AIF1 (also known as Iba-1) is a highly conserved EF-handed, putative calcium binding peptides, which is a sensitive marker of microglial activation, and helps define functionally activated microglia(Postler et al. 2000; Schwab et al. 2001). AIF1-upregulation is part of the early microglial response leading to activation and proliferation, essential for the acute as well as chronic response to CNS injury(Schwab et al. 2001). Sirt-1 binding was decreased by SIV, in correlation with transcription and with the augmentation of the protein on microglial cell surface.

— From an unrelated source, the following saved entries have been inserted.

/-!
# Line `Sketch` — crux `JParityClosure.ParityBandClosure` (stmt-AtomisticToContinuum-17608), lead's skeleton v3.1 (v1 + wave-1 landing + reshape of the kinetic half + landed sub-goal chain)

THE CRUX. `ParityBandClosure := OddContactSymmetry → EvenStressEnskog → RateFloor → LocalSecondLaw → DensityCap →
_root_.HydrodynamicLimit` — the closure step of route JParityClosure (five physics cruxes ⇒ the packing-guarded
conjunct, `χ`-tested convergence in probability at EVERY `t ∈ [0,T)`).

THE LINE (`Sketch` = IdeatorTwo's three levers, Cruxes/ParityBandClosure/IdeatorTwoSketch.lean + the three cards
`tempered-entropy-squeeze` (A), `athermal-plain-entropy-gronwall` (B), `transfer-weighted-collision-measure` (C)).
The only Lean-backed closure architecture on the board for this conclusion is the sister line of crux
`InformationPercolationEngine.ChaosClosesEuler` (stmt-15141, `Cruxes/ChaosClosesEuler/Lines/Sketch.lean` v8, 49+ landed
helper files): KINETIC HALF ⇒ (weak stress isotropy `WSI` ∧ collisional pressure value `CPV`, in band, time-integrated)
⇒ BF18 relative-energy Grönwall at fixed mollifier scale (deterministic shell + kinetic reduction) ⇒ time-averaged
`L¹` closeness of the cone-mollified fields (`MCTA`) ⇒ the LANDED weak readout at the instant `t`
(`ChaosClosesEulerReadout.stub_readout`, p119530) ⇒ the conclusion by name.  This skeleton DOCKS the parity route onto
that pipeline and isolates what is specific to JParityClosure:

* the kinetic half (OWN, the route's thesis; v3: `stub_maxwellDefectVanishes` XL− + `stub_isotropyOfMaxwellDefect` XL−, v1's single `stub_parityIsotropy`): `OddContactSymmetry` (γ̄_a = 0) + `RateFloor` (thick flux
  support) + the PROVED supports `ParitySplit` / `ParityRigidity` / `EmpiricalEnskogIdentity` + `DensityCap` (cut-offs
  inactive) + the cubic tail `TwoClocks.EnergyCurrentTails` (9235) and the quadratic collision-mark UI ⇒ `WSI`
  (weak isotropy of the full cone-mollified central second-moment tensor, in band, pre-shock).  Dirac local laws are
  isotropic, so NO entropy input is consumed here.
* `stub_pressureValueOfEvenStress` (OWN, L, provable now): `EvenStressEnskog` + `WSI` ⇒ `CPV` — EXACT algebra: summing
  ESE over `(k,l)` against `a_{kl}`, the Enskog tensor identity `∫(g·ω)₊² ω⊗ω dω = (2π/15)(|g|²𝟙 + 2g⊗g)` (landed
  p104685) turns `σ³ Y Σ a_{kl} B^{kl}` into `σ³(4π/15) Y ρ_r [tr a · tr P_r + 2 a:P_r]`; `tr P_r = 3ρ_rθ_r`
  IDENTICALLY, the traceless part is `WSI` with the continuous cut-off `b ↦ b⁺ g(b) Ỹ(b)` (`Ỹ` the analytic
  continuation of `Y = (3/2π) f_ex′` from `HsEosLowDensity_holds`), and `2(p_hs − ρθ) = 2σ³ρ²θ f_ex′(σ³ρ)` by the
  DEFINITION of `hsCompressibility` — so ESE is exactly the configurational input the Grönwall consumes.
* external inputs (VERBATIM open items of the board, not this line's to prove): `stub_energyCurrentTails` (9235),
  `stub_collisionTightness` (13354, quartic moment tightness ⇒ `CollisionMomentUI` by the landed
  `ChaosClosesEulerCollisionMomentUI.stub_collisionMomentUI` p110597), `stub_collisionRate` (13481, the in-band
  cut-off COUNT identification the readout/reduction use for windowed upper bounds — `RateFloor` is a LOWER bound and
  `EvenStressEnskog` identifies only transfer-weighted counts), `stub_localSecondLawClamped` (13352: BF18 consumes the
  CLAMPED entropy inequality; the route's plain `LocalSecondLaw` 13081 is NOT consumed — sister NOTES §B3, contested by
  card B), `stub_gronwall` (= the sister line's open `stub_kineticReduction ∘ stub_bf18Shell` fed with its landed
  `MassBalanceC1` / `EmpiricalWeakEquation` / `InitialLayer`; closes the moment those two land).

WHAT THIS SAYS ABOUT THE CRUX AS FILED (for the planner; census in the lead's NOTES.md): of the five antecedents,
`OddContactSymmetry`, `RateFloor`, `EvenStressEnskog`, `DensityCap` are consumed; `LocalSecondLaw` (13081) is idle
(`_hL`), replaced by the clamped 13352; and 9235 + 13354 + 13481 are needed besides — the same input list the sister
lead reached from the InformationPercolationEngine side (its NOTES §D).  Levers A/B/C of the cards are exactly the
(unformalised) proposals to discharge 9235 (A: tempered-entropy squeeze at the instant), 13352 (B: plain entropy at
fixed `r`) and 13354 (C: transfer-weighted compactness) from the five hypotheses; none has a first Lean lemma beyond
IdeatorTwoSketch.lean, so they are recorded as the routes by which the external stubs could later move inside.

`ParityBandClosure_of : ParityBandClosure` is PROVED below from the stubs by pure logic.

LANDED SUB-GOALS of the two own stubs (registered with `stub-add`, all `--supports` 17608, cycle 1): the complete
measure-level chain of the parity mechanism —
`ParityBandClosureDetailedBalance.stub_mapInverseCollisionOfOddIntegrals` (p139072: all bounded continuous J-odd marks integrate
to `0` against a finite record `ν` ⇒ `ν.map J = ν`, the limit form of OddContactSymmetry) →
`…DetailedBalance.stub_detailedBalanceOfSymmetricRecord` (p138663: `min(1,e^{−F})·κ` J-invariant + `∫F dκ = 0` (free balance) +
`π ≪ κ` (RateFloor) ⇒ `F = 0` π-a.e.) → `ParityBandClosureIsotropy.stub_productionZeroOfDetailedBalance` (p139366: ⇒ ParityRigidity's
even production of the mollified law vanishes) → `…Isotropy.stub_isotropyOfVanishingProduction` (p137939, ∘ `parityRigidity_proof` ∘
`stub_isotropyOfDiracOrMaxwellian` p137300: production `0` for all small `ϑ` ⇒ isotropic central second moments `θ𝟙`); and
`ParityBandClosureMaxwellDefect.stub_maxwellDefectTight` (p138337: the rejection statistic is tight given 13354).  What the two own
stubs still owe is the Young-measure extraction of (local law, collision record) in probability with `r`-independent tolerances and
the identification of the limit objects' three properties from the finite-`N` hypotheses (XL formalisation, no new mathematics).
-/

noncomputable section

namespace Summit.AtomisticToContinuum.HydrodynamicLimit.Cruxes.ParityBandClosure.Sketch

open scoped BigOperators Topology Classical MeasureTheory ENNReal InnerProductSpace
open Filter Set MeasureTheory
open Literature.MathematicalPhysics.KineticTheory
open Literature.Analysis.FluidPDE
open Summit.AtomisticToContinuum.HydrodynamicLimit.Theses
import Literature.MathematicalPhysics.QuantumLattice.HubbardFermiSeaTangentRowsDiluteFarPlanes
import Literature.MathematicalPhysics.QuantumLattice.HubbardFermiSeaTangentRowsDiluteFarTPrime
import Literature.MathematicalPhysics.QuantumLattice.HubbardFermiSeaTangentRowsQuarterFilling
import Literature.MathematicalPhysics.QuantumLattice.HubbardNNNHoppingEnergyDensityMonotone
import Literature.MathematicalPhysics.QuantumLattice.HubbardTTPrimeAtomicCornerPressureCeiling
import Summits.Ventures.CertifiedManyBodySolver.Certificates.HubbardSquare_n1_deepSheet_farColumnFloors_E
import Summits.Ventures.CertifiedManyBodySolver.Certificates.HubbardSquare_n1_deepSheet_farColumnFloors_F
import Summits.Ventures.CertifiedManyBodySolver.Certificates.HubbardSquare_n1_deepSheet_farColumnFloors_G
import Summits.Ventures.CertifiedManyBodySolver.Certificates.HubbardSquare_n1_deepSheet_farColumnFloors_K5a
import Summits.Ventures.CertifiedManyBodySolver.Certificates.HubbardSquare_n1_deepSheet_farColumnFloors_K5b
import Summits.Ventures.CertifiedManyBodySolver.Certificates.HubbardSquare_n1_deepSheet_farColumnFloors_K5c
import Summits.Ventures.CertifiedManyBodySolver.Certificates.HubbardSquare_n1_deepSheet_farColumnFloors_K5d
import Summits.Ventures.CertifiedManyBodySolver.Certificates.HubbardSquare_n1o2_farstrip_lower_jensen606_674_649
import Summits.Ventures.CertifiedManyBodySolver.Certificates.HubbardSquare_n7o8_TKT_obliqueStation_splitPlane_r554_r555_r590
import Summits.Ventures.CertifiedManyBodySolver.Certificates.HubbardSquare_n7o8_splitPlane2_stage2_byName_discharge
import Summits.Ventures.CertifiedManyBodySolver.Certificates.HubbardSquare_n7o8_splitPlaneQ1_byName_readers
import Summits.Ventures.CertifiedManyBodySolver.Certificates.HubbardTTPrime_polarizedBandCaps_kernelA
import Summits.Ventures.CertifiedManyBodySolver.Observables.PhaseSeparationExclusionBox
import Summits.Ventures.CertifiedManyBodySolver.Observables.PhaseSeparationExclusionBoxThermalFreeDilute
import Summits.Ventures.CertifiedManyBodySolver.Observables.PhaseSeparationExclusionFarOneSliversB
import Summits.Ventures.CertifiedManyBodySolver.Observables.PhaseSeparationExclusionFarOneYBCO
import Summits.Ventures.CertifiedManyBodySolver.Observables.PhaseSeparationExclusionFarPlanes
import Summits.Ventures.CertifiedManyBodySolver.Observables.PhaseSeparationExclusionFarQuarterNodes
import Summits.Ventures.CertifiedManyBodySolver.Observables.PhaseSeparationExclusionHalfFillingColumnU5
import Summits.Ventures.CertifiedManyBodySolver.Observables.PhaseSeparationExclusionHolePlaneCap
import Summits.Ventures.CertifiedManyBodySolver.Observables.PhaseSeparationExclusionMidSegmentCapThermal
import Summits.Ventures.CertifiedManyBodySolver.Observables.PhaseSeparationExclusionMidSegmentCapThermalFarPlanesB
import Summits.Ventures.CertifiedManyBodySolver.Observables.PhaseSeparationExclusionQuarterConvexFloor
import Summits.Ventures.CertifiedManyBodySolver.Observables.PhaseSeparationExclusionSevenEighthsAnchorsLowU
import Summits.Ventures.CertifiedManyBodySolver.Observables.PhaseSeparationExclusionSplitPlaneSevenEighthsCap
import Summits.Ventures.CertifiedManyBodySolver.Observables.PhaseSeparationExclusionStripPolCaps
import Summits.Ventures.CertifiedManyBodySolver.Observables.PhaseSeparationExclusionVirtualColumns
import Summits.Ventures.CertifiedManyBodySolver.Observables.PhaseSeparationExclusionWitnessSplitCap597
import HarnessLib
import HarnessLib.Audit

Similarly, IRF7 is involved in the transcriptional activation of various virus-inducible genes, especially IFN alpha(Honda et al. 2005b). IRF7 becomes activated by innate receptor signaling, such as TLR3, 7, 9 and RIG-I(Ning et al. 2011), resulting in translocation to the nucleus and induction of type I IFN(Seth et al. 2006), which leads to further induction of IRF7, so creating a feed-forward loop to amplify production of type I IFN. Mice lacking IRF7 are deficient in type I IFN responses and consequently lack innate responsiveness to viruses(Honda et al. 2005a; Honda et al. 2005b; Honda et al. 2005c). Sirt-1 is bound to the IRF7 promoter in microglia and the binding is highly decreased in infected macaques. This correlates with the upregulation of IRF7 in infected mice, both transcriptionally and at the protein level in the brain, associated to cells with macrophages and activated microglia morphology. In SIV-infected animals, the IRF7-expressing cells are both diffuse and in perivascular clusters, which are more frequent in animals with encephalitis. There is the possibility that infiltrating cells that do not have Sirt-1 binding to the IRF7 promoter contribute to the observed reduction associated to the infection. However, the decrease in Sirt-1 binding to the IRF7 promoter due to SIV was around 40%, which is significantly higher than the contribution of infiltrating cells to the brain-derived cell isolate, in conditions of mild inflammation. This suggests that there is loss of Sirt-1 binding from the IRF7 promoter. A comparison of the Sirt-1 binding pattern between infiltrating, perivascular and parenchyma populations could be instrumental to determine whether Sirt-1 regulation is more inherent to resident cells. In the brain, the expression of IRF7 in injury has been predominantly associated to innate immune and glial cells(Khorooshi and Owens 2010), but in aged animals, the IRF7-staining was also associated to cells with neuronal morphology, suggesting that there are cell specific differences in the expression of this gene, regarding the Sirt-1-mediated control of inflammatory gene expression or other cell-specific regulatory factors that were not explored here.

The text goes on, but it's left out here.